Goal of the exercise :: Transcribe, word for word and without additions, each line below from the one containing "set_option linter.dupNamespace false" through the one containing "open Literature.AlgebraicGeometry.Motives (AbelianVariety)", both ends included.
******************************
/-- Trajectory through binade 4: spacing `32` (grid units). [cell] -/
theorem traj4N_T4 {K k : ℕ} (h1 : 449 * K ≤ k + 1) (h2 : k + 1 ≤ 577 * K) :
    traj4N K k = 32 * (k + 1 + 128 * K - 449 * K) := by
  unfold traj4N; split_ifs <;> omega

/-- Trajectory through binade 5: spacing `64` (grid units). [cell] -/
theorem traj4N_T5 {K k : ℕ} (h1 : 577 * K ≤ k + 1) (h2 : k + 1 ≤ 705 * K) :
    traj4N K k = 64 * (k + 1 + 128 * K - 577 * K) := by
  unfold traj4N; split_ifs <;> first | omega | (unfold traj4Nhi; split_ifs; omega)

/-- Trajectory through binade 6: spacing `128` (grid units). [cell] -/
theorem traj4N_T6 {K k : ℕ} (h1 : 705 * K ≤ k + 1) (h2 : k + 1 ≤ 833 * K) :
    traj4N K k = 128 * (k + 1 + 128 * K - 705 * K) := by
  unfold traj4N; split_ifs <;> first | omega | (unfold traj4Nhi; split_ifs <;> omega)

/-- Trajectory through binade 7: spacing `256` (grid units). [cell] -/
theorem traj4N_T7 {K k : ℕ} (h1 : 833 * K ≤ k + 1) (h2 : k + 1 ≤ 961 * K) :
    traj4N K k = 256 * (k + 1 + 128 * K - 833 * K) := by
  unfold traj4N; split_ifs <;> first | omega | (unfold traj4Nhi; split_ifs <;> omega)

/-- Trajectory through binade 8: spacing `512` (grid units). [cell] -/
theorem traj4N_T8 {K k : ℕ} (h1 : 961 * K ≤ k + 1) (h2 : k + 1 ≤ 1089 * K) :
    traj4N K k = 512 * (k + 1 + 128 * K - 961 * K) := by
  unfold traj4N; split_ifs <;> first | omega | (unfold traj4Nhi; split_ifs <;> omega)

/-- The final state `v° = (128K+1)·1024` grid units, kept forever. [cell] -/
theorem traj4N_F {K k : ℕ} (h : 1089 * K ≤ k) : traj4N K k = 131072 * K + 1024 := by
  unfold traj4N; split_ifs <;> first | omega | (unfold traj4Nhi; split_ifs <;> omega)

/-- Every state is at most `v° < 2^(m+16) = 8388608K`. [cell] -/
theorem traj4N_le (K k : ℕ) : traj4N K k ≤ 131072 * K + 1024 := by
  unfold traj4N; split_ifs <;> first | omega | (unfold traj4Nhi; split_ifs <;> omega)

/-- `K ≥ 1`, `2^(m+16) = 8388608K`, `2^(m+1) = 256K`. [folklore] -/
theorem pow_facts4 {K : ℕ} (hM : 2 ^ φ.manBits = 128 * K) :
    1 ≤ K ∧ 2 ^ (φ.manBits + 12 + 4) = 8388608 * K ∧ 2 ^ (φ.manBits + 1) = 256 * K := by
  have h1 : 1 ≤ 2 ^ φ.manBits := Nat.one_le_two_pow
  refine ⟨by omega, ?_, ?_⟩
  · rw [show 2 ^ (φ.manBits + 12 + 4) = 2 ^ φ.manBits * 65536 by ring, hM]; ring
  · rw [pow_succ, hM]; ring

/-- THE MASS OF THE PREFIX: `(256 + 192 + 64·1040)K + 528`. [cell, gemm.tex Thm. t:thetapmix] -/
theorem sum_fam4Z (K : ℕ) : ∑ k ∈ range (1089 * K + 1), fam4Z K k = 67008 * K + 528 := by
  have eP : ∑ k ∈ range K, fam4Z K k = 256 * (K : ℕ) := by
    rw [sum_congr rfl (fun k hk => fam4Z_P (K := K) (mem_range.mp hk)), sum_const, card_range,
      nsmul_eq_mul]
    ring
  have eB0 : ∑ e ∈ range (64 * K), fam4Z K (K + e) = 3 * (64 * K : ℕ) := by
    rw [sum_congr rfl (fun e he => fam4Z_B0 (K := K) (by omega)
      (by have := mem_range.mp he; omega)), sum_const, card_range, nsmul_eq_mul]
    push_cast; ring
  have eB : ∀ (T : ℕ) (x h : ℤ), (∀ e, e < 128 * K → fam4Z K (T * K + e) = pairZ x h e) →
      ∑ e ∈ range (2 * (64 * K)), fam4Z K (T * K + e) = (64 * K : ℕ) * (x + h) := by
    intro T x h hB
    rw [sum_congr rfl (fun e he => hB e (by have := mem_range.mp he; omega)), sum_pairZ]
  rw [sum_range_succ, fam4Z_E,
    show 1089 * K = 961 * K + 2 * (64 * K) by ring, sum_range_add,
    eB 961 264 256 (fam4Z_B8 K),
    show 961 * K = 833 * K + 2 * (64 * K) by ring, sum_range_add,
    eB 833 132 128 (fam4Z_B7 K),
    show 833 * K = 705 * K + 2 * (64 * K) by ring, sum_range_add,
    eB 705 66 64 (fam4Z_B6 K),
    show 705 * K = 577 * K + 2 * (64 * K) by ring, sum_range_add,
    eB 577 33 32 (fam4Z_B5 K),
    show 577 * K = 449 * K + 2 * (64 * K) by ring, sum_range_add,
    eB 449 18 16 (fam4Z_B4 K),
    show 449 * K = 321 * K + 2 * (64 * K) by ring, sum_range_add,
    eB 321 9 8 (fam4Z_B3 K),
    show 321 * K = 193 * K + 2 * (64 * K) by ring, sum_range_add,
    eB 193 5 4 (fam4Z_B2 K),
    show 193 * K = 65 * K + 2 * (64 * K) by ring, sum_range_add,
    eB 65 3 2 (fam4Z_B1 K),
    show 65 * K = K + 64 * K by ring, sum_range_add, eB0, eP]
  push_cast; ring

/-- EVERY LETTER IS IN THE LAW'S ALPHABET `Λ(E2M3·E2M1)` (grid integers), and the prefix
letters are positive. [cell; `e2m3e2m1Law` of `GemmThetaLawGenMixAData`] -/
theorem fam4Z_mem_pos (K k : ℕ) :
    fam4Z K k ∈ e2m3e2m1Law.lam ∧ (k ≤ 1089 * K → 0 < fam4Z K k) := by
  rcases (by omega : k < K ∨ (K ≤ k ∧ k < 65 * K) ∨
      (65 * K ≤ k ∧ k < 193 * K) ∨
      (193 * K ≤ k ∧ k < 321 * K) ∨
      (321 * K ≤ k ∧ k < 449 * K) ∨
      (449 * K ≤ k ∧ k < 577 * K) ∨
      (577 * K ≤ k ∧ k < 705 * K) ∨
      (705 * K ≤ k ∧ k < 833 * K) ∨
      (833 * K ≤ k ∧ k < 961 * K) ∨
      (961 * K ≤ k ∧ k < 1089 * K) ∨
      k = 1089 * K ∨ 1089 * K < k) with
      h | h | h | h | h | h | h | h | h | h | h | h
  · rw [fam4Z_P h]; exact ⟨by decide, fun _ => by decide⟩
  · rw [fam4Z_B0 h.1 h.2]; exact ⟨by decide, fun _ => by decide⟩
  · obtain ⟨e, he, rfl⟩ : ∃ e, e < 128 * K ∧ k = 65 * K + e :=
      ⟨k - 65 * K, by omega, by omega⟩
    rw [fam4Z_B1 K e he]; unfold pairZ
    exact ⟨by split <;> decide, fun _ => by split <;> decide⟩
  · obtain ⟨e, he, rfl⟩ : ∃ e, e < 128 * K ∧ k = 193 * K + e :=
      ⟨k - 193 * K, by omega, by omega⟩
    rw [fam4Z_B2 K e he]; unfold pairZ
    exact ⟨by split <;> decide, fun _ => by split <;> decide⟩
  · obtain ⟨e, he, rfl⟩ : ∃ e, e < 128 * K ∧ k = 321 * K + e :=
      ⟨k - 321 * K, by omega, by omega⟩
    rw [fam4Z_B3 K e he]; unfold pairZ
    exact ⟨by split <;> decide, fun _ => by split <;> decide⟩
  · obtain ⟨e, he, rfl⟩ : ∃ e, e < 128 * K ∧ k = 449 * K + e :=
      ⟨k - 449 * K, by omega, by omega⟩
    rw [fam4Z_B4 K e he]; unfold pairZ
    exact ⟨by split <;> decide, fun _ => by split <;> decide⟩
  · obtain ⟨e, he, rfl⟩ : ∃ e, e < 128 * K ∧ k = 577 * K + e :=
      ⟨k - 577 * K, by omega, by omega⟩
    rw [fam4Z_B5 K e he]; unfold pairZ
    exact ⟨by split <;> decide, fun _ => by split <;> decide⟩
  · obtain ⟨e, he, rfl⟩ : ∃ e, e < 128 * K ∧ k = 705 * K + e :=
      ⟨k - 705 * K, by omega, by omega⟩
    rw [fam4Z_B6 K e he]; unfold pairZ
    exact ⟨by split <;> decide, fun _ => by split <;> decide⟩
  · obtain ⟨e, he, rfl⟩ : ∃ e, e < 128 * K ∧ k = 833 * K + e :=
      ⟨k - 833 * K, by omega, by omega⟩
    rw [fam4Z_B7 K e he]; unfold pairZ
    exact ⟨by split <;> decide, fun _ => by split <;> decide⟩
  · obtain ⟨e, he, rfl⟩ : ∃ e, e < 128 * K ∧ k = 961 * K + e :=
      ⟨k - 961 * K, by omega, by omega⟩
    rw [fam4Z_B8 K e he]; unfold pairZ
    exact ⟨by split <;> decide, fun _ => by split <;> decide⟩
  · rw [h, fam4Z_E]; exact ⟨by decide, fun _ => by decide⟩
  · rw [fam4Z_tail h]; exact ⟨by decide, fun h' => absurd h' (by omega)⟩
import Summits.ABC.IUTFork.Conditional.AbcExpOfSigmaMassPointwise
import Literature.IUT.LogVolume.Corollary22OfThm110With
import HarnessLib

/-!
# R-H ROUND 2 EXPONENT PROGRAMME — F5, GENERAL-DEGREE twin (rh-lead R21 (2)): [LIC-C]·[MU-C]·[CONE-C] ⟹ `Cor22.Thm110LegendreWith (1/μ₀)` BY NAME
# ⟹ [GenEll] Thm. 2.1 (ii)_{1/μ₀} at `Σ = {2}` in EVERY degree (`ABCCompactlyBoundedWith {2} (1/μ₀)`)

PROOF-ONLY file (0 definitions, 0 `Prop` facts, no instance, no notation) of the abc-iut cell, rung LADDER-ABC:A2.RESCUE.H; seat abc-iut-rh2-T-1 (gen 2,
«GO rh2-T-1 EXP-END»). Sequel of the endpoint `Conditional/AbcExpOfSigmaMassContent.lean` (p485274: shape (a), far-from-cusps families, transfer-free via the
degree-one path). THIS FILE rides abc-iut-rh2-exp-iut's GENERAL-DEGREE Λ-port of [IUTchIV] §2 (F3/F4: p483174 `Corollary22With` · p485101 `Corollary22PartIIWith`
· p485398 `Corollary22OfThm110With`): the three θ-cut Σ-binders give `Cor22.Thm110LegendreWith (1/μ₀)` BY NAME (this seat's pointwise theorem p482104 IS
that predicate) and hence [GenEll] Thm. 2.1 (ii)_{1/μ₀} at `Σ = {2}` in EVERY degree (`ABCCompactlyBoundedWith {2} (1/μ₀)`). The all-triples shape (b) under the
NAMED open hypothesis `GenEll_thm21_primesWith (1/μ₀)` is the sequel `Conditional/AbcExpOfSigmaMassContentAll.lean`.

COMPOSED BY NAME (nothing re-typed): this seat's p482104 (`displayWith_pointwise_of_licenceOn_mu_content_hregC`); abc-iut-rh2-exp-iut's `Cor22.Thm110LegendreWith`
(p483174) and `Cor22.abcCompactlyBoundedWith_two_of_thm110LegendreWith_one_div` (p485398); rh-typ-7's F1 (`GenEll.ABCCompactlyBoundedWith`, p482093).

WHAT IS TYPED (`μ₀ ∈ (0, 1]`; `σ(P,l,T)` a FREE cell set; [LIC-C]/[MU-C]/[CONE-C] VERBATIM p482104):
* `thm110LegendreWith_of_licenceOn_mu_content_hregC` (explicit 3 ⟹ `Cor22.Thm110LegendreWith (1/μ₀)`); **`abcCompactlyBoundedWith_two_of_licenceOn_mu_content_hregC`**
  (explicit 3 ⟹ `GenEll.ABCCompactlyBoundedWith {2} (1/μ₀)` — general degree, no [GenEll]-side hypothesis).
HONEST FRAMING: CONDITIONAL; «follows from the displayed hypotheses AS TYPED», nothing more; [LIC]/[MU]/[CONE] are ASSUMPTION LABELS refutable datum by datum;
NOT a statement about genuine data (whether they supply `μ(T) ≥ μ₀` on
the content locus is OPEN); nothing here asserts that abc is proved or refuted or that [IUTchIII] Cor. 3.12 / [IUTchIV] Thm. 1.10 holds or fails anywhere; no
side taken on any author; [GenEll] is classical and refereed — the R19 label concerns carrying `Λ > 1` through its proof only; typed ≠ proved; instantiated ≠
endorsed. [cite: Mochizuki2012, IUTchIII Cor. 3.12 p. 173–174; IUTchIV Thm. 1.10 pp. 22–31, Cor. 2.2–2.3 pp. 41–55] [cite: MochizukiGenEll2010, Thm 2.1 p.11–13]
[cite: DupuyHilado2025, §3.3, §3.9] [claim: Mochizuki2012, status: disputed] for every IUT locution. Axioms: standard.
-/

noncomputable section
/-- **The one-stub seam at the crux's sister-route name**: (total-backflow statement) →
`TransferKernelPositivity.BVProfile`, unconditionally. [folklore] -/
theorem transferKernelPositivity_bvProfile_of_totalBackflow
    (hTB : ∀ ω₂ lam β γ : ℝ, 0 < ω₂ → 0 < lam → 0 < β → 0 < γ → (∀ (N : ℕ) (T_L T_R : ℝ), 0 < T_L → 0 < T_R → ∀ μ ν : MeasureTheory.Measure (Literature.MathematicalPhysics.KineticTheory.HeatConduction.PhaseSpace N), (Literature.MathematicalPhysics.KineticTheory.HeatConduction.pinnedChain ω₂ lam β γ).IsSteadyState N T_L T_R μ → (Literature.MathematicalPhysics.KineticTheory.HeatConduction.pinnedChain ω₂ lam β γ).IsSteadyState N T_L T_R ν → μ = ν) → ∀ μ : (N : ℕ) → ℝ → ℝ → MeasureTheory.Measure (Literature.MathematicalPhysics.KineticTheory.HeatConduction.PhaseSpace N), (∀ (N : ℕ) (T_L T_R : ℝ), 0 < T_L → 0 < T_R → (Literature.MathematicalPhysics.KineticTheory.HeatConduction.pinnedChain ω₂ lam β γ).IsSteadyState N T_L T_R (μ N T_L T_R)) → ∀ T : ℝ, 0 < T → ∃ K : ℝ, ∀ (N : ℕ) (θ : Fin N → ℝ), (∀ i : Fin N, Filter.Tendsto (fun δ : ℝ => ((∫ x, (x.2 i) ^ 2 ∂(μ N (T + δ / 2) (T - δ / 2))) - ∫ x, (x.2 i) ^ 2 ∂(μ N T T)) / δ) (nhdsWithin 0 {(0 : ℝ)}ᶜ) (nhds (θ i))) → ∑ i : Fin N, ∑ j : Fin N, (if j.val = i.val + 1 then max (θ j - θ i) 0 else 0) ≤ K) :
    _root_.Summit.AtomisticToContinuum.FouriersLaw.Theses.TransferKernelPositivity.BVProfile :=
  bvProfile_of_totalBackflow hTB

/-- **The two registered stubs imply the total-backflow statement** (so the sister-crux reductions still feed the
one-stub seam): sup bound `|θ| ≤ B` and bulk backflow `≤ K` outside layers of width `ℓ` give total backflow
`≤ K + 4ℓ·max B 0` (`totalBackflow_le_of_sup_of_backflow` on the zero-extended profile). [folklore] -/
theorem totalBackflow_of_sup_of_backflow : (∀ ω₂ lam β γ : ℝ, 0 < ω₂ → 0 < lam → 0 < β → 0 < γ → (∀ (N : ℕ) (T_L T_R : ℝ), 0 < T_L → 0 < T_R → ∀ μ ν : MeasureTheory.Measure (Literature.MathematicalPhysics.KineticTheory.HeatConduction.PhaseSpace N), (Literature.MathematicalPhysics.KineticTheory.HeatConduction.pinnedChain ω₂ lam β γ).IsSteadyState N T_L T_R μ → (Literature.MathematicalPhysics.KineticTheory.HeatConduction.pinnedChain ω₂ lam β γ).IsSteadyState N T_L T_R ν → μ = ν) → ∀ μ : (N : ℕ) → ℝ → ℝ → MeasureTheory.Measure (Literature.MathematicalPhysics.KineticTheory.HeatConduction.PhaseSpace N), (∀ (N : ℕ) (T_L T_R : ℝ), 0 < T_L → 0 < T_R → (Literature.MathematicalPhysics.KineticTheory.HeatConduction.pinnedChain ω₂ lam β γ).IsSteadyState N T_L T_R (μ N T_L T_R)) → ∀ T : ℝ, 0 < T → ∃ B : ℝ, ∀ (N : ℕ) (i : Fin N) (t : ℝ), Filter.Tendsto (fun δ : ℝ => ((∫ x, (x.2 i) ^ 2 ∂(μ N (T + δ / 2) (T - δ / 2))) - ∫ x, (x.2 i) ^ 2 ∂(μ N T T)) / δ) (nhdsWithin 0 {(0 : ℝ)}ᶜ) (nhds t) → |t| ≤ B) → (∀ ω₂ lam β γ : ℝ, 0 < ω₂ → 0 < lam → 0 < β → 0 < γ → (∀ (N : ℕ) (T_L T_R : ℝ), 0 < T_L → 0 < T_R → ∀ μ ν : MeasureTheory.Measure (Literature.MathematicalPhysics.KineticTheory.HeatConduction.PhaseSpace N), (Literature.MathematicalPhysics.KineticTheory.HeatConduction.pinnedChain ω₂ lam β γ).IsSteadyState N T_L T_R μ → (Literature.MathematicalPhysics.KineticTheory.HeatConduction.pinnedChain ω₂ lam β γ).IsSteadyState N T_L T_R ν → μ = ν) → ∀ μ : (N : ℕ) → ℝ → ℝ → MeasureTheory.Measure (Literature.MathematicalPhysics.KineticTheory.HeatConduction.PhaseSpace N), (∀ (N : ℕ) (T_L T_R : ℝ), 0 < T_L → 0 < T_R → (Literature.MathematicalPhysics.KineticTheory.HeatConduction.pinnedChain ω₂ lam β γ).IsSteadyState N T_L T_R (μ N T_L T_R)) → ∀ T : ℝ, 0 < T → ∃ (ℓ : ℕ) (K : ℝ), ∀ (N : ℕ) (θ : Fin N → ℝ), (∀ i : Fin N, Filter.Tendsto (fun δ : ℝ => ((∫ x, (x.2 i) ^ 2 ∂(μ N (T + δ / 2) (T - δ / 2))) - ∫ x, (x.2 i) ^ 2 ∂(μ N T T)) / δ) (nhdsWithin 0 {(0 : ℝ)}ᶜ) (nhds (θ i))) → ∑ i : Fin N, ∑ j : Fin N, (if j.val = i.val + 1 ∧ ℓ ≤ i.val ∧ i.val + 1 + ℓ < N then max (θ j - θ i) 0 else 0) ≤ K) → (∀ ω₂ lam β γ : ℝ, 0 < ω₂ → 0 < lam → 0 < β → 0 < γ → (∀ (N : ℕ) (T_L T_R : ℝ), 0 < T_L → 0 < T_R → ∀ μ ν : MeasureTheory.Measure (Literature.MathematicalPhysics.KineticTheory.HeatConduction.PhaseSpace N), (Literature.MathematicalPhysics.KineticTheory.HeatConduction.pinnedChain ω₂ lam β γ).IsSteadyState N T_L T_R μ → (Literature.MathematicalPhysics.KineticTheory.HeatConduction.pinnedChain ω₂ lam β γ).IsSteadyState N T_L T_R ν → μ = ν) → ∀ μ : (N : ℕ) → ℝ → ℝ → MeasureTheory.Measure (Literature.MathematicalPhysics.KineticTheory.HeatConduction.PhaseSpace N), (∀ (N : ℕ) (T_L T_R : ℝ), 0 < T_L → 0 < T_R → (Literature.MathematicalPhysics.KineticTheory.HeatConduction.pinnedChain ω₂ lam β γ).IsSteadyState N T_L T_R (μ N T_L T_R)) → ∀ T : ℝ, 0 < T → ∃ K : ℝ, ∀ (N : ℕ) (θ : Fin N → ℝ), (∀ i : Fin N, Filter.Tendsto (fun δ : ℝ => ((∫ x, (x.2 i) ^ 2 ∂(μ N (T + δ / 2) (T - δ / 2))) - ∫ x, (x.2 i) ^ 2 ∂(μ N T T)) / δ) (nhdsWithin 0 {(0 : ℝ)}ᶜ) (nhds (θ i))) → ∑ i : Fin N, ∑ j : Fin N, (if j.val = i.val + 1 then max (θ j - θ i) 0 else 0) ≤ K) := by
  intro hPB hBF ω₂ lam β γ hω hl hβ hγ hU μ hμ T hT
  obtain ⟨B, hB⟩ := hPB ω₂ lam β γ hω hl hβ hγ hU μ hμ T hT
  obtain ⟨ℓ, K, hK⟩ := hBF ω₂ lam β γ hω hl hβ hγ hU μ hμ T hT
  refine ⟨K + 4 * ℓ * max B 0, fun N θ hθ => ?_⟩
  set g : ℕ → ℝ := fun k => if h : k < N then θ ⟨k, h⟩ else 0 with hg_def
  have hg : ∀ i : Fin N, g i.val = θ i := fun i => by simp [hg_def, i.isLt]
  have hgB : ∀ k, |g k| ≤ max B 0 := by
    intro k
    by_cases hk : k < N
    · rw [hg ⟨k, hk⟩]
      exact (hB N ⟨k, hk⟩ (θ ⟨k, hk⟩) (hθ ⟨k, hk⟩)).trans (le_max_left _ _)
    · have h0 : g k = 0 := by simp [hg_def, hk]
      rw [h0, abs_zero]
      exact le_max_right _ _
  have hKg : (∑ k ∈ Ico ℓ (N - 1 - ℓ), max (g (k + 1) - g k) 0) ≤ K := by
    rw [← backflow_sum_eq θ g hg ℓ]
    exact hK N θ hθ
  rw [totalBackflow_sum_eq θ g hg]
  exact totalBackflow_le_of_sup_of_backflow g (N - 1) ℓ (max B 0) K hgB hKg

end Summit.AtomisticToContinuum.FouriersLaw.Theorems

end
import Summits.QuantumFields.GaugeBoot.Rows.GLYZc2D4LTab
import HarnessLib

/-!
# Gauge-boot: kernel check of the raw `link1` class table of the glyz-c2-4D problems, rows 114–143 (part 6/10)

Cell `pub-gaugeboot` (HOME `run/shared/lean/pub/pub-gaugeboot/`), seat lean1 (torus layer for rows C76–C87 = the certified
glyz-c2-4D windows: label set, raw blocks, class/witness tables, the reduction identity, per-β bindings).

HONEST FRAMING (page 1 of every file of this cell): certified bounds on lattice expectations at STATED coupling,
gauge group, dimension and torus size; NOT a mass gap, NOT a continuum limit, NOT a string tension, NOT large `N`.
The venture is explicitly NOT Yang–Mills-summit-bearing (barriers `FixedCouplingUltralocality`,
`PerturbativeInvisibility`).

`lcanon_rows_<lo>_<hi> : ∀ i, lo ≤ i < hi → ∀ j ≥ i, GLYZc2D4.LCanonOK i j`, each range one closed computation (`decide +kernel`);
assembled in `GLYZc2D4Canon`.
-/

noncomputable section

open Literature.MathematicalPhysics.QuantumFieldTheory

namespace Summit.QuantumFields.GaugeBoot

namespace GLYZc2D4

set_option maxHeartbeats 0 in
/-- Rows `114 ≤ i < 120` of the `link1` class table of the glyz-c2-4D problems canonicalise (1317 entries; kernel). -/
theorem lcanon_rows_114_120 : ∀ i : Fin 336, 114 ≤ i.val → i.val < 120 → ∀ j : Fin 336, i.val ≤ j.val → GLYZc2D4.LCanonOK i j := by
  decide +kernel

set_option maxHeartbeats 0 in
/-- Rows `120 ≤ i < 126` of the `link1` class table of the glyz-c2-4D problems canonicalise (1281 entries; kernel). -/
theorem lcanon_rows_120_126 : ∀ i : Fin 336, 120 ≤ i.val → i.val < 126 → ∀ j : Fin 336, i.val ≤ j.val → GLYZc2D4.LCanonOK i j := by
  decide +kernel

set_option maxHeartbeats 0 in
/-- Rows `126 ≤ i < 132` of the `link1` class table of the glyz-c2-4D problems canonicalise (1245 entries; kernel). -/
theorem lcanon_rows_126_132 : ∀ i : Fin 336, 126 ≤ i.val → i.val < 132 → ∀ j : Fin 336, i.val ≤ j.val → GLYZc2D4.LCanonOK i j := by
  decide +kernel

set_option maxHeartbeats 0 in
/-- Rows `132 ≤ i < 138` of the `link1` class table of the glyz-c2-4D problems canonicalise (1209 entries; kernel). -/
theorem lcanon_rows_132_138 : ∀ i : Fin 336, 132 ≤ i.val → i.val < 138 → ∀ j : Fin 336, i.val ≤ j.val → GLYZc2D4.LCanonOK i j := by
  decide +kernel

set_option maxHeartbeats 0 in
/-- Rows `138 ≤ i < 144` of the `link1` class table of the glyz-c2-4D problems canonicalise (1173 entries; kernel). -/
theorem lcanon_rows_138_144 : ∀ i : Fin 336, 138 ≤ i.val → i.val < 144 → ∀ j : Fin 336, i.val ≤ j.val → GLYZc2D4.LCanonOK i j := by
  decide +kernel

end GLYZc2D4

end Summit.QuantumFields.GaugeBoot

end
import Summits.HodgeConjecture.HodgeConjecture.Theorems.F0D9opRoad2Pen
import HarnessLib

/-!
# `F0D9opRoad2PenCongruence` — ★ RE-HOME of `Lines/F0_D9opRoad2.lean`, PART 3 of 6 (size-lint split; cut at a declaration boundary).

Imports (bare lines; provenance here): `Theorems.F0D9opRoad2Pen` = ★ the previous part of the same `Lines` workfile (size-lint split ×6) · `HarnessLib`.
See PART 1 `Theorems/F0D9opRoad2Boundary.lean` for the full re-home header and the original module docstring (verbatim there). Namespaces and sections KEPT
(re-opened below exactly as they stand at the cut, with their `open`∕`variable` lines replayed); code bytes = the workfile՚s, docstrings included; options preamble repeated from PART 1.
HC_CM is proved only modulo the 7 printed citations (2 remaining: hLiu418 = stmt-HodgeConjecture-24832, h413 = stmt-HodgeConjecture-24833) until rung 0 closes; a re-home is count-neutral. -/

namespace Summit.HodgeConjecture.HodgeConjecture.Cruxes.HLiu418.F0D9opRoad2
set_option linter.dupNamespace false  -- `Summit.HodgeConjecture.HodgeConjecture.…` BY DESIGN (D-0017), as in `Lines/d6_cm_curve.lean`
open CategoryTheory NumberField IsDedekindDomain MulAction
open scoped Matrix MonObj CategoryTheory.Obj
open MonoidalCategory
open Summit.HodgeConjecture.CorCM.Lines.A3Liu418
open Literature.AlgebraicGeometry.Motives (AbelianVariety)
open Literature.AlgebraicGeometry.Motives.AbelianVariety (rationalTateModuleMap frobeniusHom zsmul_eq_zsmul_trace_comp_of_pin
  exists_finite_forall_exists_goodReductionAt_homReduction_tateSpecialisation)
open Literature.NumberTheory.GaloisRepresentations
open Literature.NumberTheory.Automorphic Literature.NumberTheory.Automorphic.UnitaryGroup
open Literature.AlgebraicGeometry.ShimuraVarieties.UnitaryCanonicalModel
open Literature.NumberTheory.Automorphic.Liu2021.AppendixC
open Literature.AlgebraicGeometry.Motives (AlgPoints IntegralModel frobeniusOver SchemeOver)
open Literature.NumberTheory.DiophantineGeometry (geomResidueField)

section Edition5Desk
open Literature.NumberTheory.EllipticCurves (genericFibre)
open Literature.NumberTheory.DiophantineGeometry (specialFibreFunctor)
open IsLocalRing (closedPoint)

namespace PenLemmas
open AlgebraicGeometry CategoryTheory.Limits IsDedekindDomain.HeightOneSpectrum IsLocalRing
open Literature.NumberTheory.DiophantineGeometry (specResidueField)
******************************
Task result ::
set_option linter.dupNamespace false  -- `Summit.HodgeConjecture.HodgeConjecture.…` BY DESIGN (D-0017), as in `Lines/d6_cm_curve.lean`
open CategoryTheory NumberField IsDedekindDomain MulAction
open scoped Matrix MonObj CategoryTheory.Obj
open MonoidalCategory
open Summit.HodgeConjecture.CorCM.Lines.A3Liu418
open Literature.AlgebraicGeometry.Motives (AbelianVariety)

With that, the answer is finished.